Father testified that it was "Jacob's choice" whether to have a relationship with Mother. When Mother asked how he felt about her having a relationship with Jacob, he replied, "[t]his is Jacob's choice, not mine. He is almost 13 years old. He has made his decision on what he wants to do." When the Attorney for the Child asked, "[a]s you sit here today, do you have any opposition to [Mother] having some type of contact with Jacob?" Father testified, "[i]t's up to Jacob. I know what Jacob thinks. I know what Jacob has said. It's up to Jacob, not me. Jacob has made up his mind." Father consistently testified that Jacob may visit with Mother at Jacob's discretion. Father "absolutely" felt he encouraged Jacob to visit.
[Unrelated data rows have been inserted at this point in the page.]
/-!
# RootDecomp1KPiScale — lens 6, generation 20 «NESTERENKO-MEASURED SCALE π» (frame G20: lane T = the hypothesis-free DISCHARGE of the strong measure (31) at ω̄(e^{−2π}) from the tree-proved Nesterenko Ch. 3 Thm 5.1 / Prop 4.11 / Prop 4.8 ⇒ `LogPowMeasure ![π, e^π]`; lane F = K-R27 (F₊) cells on the π-lines for every log-hyper-Liouville ratio) — part 1 (RootDecomp1KPiScale01): §1–§4 the Ramanujan point, 𝔭 = (x₄), homogenisation, THE MEASURE (31) `measure31_theta3` (lane T discharge)

PORT NOTE (census-1 gen 17, 2026-08-31): port of [HOME/decomp-schanuel-lens-6/g20/PiScale.lean sha256 87044252…, 707 l, imports TREE only (RelLiouvilleCell02/05, DarkLogSq04/05, Generic16, Hyper59, PiCells, Literature Nesterenko*/Philippon* proof modules, Mathlib MvPolynomial.Funext/Division) + PiScaleProbe + PiScaleCtrl + NODE-g20.md; CLAIM L1953, crit g8 RULING L1963 (FRAME G20), NODE L1983 / REQUEST L1984, critic VERDICT L1986 (crit g8: CLEARED — LANE T: ONE THEOREM credit (the hypothesis-free discharge `measure31_theta3` / `LogPowMeasure ![π, e^π]`); LANE F: ONE K-R27 (F₊) CELL credit (the π-line cells); lens-6 tally THEOREM ×3 + CELL ×3; PORT GO)]; own farm rc 0 · 0 warn · 0 sorry · axioms std; NO def : Prop fact binder anywhere (inputs = tree THEOREMS `thm_5_1_holds`, `prop_4_11_holds`, `prop_4_8_holds`, `exists_homogenization`, `ramanujan_values_exp_neg_two_pi_holds`).
Split in three parts for the 400-line cap: 01 = §1 the Ramanujan point q_π = e^{−2π} (`qπ`, `θ3`, `θ2`) + §2 the prime ideal 𝔭 = (x₄) (prime, homogeneous, unmixed of rank 4, ‖x₄‖_ω̄ = |R(q_π)| = 0) + §3 homogenisation (`lift4`, E ∉ (x₄)) + §4 THE MEASURE (31) `measure31_theta3` (lane T; `maxHeartbeats 800000 in` carried); 02 = §5 the tree class `LogPowMeasure` (k = 28) for θ₃ / θ₂ and `![π, e^π]`, hypothesis-free; 03 = §6 the CELLS (Schanuel's bound on Schanuel fields containing π, e^π and a log-hyper-Liouville real; the π-line cells; §6a the member of the newly decided gap; §6b the tree's π-cells with their h52 binder REMOVED) + §7 the certificate (the n = 3 residual of record shrinks on the scale family (ℤ∖0)⁻¹π).
PORT EDITS: the three `set_option linter.*` lines dropped; 24 one-line docstrings; `logHyperLiouville_of_hyperLiouville` private; the unused item-text binders of `item33364_three_piLineClass` / `item33363_three_piLineClass` `_`-prefixed (`hz hL hH` → `_hz _hL _hH`, linter — binder TYPES verbatim, positional application unchanged); statements and proofs otherwise verbatim; the LIVE `Iff.rfl`/positional probes and the 26 guards stay in the HOME probe. `--supports stmt-Schanuel-33364`; no census credit carried; nothing here proves Schanuel or the items; rung 0. The lens's header follows.
-/

/-!
# RootDecomp1KPiScale — lens 6, generation 20 «NESTERENKO-MEASURED SCALE π»

HOME kernel of `decomp-schanuel-lens-6` gen 20 (PATH T: HOME-only, sorry-free, against the LIVE route
`route-Schanuel-RootDecomp1K`; nothing here is a ledger write; rung 0; no item of the route closes).

## What is proved (hypothesis-free: no registered fact is taken as a hypothesis)

§1–§4  **The log-height form (31) of LNM 1752 Ch. 3 Cor. 5.2 at `q₀ = e^{-2π}`**, DERIVED from the tree-proved
Theorem 5.1 (`Literature.Barriers.Schanuel.NesterenkoPhilippon2001_ch3_thm_5_1_holds`, `r = 3`) and the tree-proved
elimination toolkit (Prop. 4.8 `…prop_4_8_holds`, Prop. 4.11 `…prop_4_11_holds`, `exists_homogenization`):

  `∃ c > 0, ∀ B ∈ ℤ[y₁,y₂,y₃] ∖ 0, ∀ T ≥ max (deg B + log H(B)) e :  exp(−c·T⁴·(log T)²⁴) ≤ |B(q₀, P(q₀), Q(q₀))|`

(`P(q₀) = 3/π`, `Q(q₀) = 3Γ(1/4)⁸/(2π)⁶`, `R(q₀) = 0` — tree `ramanujan_values_exp_neg_two_pi_holds`).  The route of
p. 47 of LNM 1752: `𝔭 := (x₄)` (prime, homogeneous, unmixed of rank 4, `|𝔭(ω̄)| = 0` since `ω̄₄ = R(q₀) = 0`),
`E :=` the homogenisation of `B`, `E ∉ (x₄)`, `J :=` the metric Bézout cut of `𝔭` by `E` (Prop. 4.11, rank 3),
Theorem 5.1 at `J`.  The REGISTERED `…NesterenkoPhilippon2001_ch3_cor_5_2` is the literal print form
(`T ≥ H(A) + deg A`, a WEAK measure); (31) is the log-height form, i.e. a `LogPowMeasure` (tree class, k = 28).

§5  `LogPowMeasure θ₃`, `θ₃ = (q₀, P(q₀), Q(q₀))`, and `LogPowMeasure θ₂`, `θ₂ = (q₀, P(q₀))` — hypothesis-free.

§6  CELLS via the TREE principle `RootDecomp1KRelLiouvilleCell.sb_of_logHyperLiouville_of_logPowMeasure`:
`SB 3 z` for every `z : Fin 3 → ℂ` whose Schanuel field `ℚ(z, e^z, i)` contains `π`, `e^π` and a real
log-hyper-Liouville `ρ`; in particular the LINE CELLS `(π/k, ρ·π/k, w)`, every `w ∈ ℂ`, every `k ∈ ℤ ∖ 0`, every
`ρ ∈ LogHyperLiouville` (tree: `hyperCell_pi_any` needs `HyperLiouville ρ` AND the registered Cor. 5.2; `ordCell_any`
needs `LiouvilleOrder 49 ρ` AND NW96 Thm 1); the shapes `(π/k, ρ, w)` and `(π/k, w, ρ·w)`; `SB 4 (π/k, ρ·π/k, Γ(1/4), w)`;
the cell predicate `PiScaleClass` with `sb_three_of_piScaleClass`; §6a the MEMBER `ℓ_T ∈ LogHyperLiouville ∖
(HyperLiouville ∪ LiouvilleOrder 49)` (tree facts) with its decided instances; §6b the tree theorems `hyperCell_pi_any`,
`hyperCell_pi_gamma_any` with their `h52` binder REMOVED.

§7  CERTIFICATE (g19 shape): on the scale family `u ∈ (ℤ ∖ 0)⁻¹·π` the `n = 3` residual of record of item 33364
(`RootDecomp1KGeneric.sb_three_lineCell_of_lowOrderResidual`: «Liouville ρ, NO exponential order 49») shrinks to
«Liouville ρ ∧ ¬ LogHyperLiouville ρ»; item texts 33364 / 33363 read back at `n = 3` on that class.

HONEST SCOPE: other scales `u` are not touched; the measure is proved at `θ₂ = (e^{-2π}, 3/π)` / `θ₃` — the tuples the
cells consume — and NOT transported to the literal tuple `(π, e^{π}, Γ(1/4))` (that is the norm step of p. 47, through
the algebraic extension `ℚ(π, e^{π}, Γ(1/4)) ⊇ ℚ(θ₃)` of degree ≤ 16, not done here); accordingly neither the general
registered fact `…cor_5_2` (all `q`, all `ξ`, Thm 1.1 + norm) nor the conclusion of `…cor_5_2_pi_of` is discharged;
items stmt-Schanuel-33364 / 33363 / 31077 stay OPEN; rung 0.
-/

noncomputable section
This Court finds Mother's testimony and Joseph V's testimony and portions of Father's testimony to be credible (see Matter of Louise E.S. v W. Stephen S., 64 NY2d 946, 947 [1985] ["respect is to be accorded the Trial Judge's advantage . . . in observ[ing] the demeanor of the witnesses"]; Eschbach v Eschbach, 56 NY2d 167, 173 [1982]; see also Boyd v Boyd, 252 NY 422, 429 [1930], rearg denied 253 NY532 [1930]). However, this Court finds Father was insincere and not credible when he testified that he had encouraged Jacob to visit with Mother (see Matter of Danielle S. v Larry R.S., 41 AD3d 1188, 1189 [4th Dept 2007]; Matter of Whitney v Judge, 138 AD3d 1381, 1383 [4th Dept 2016], denying lv to appeal 27 NY3d 911 [2016]; Matter of Tucker v Miller, 138 AD3d 1383, 1384 [4th Dept 2016]); [court's assessment of the [*5]credibility of the witnesses is entitled to great weight]. Indeed this Court finds Father's actions "rise to the level of deliberate frustration of [Mother's] visitation rights" (see Hiross, 224 AD2d 622, 663 [internal quotation marks and citation omitted]). The Court finds Father has subverted Mother's visitation with Jacob and finds there is a constant undercurrent from Father of disapproval of Mother which constrains Jacob from enjoying time with his Mother. The Court finds Father has engaged in a pattern of undermining Jacob's relationship with Mother so as to require this Court to vacate her support obligation. The Attorney for the Child's position also is consistent with a finding of parental alienation.

NOW, THEREFORE, it is

ORDERED that Petitioner, Traci M has proven alienation and her modification petition filed February 21, 2016 to decrease support is granted. Mother's support obligations are suspended as of the filing date of the petition, February 21, 2016, until her relationship with Jacob is restored and she enjoys a reasonable schedule of visitation.

Dated this 20th day of September, 2016 at Rochester, New York.



HON. DANDREA L. RUHLMANN

FAMILY COURT JUDGE

PURSUANT TO § 1113 OF THE FAMILY COURT ACT, AN APPEAL MUST BE TAKEN WITHIN THIRTY DAYS OF THE RECEIPT OF THE ORDER BY APPELLANT IN COURT, THIRTY-FIVE DAYS FROM THE MAILING OF THE ORDER TO THE APPELLANT BY THE CLERK OF THE COURT, OR THIRTY DAYS AFTER SERVICE BY A PARTY OR ATTORNEY FOR THE CHILD UPON THE APPELLANT, WHICHEVER IS EARLIEST.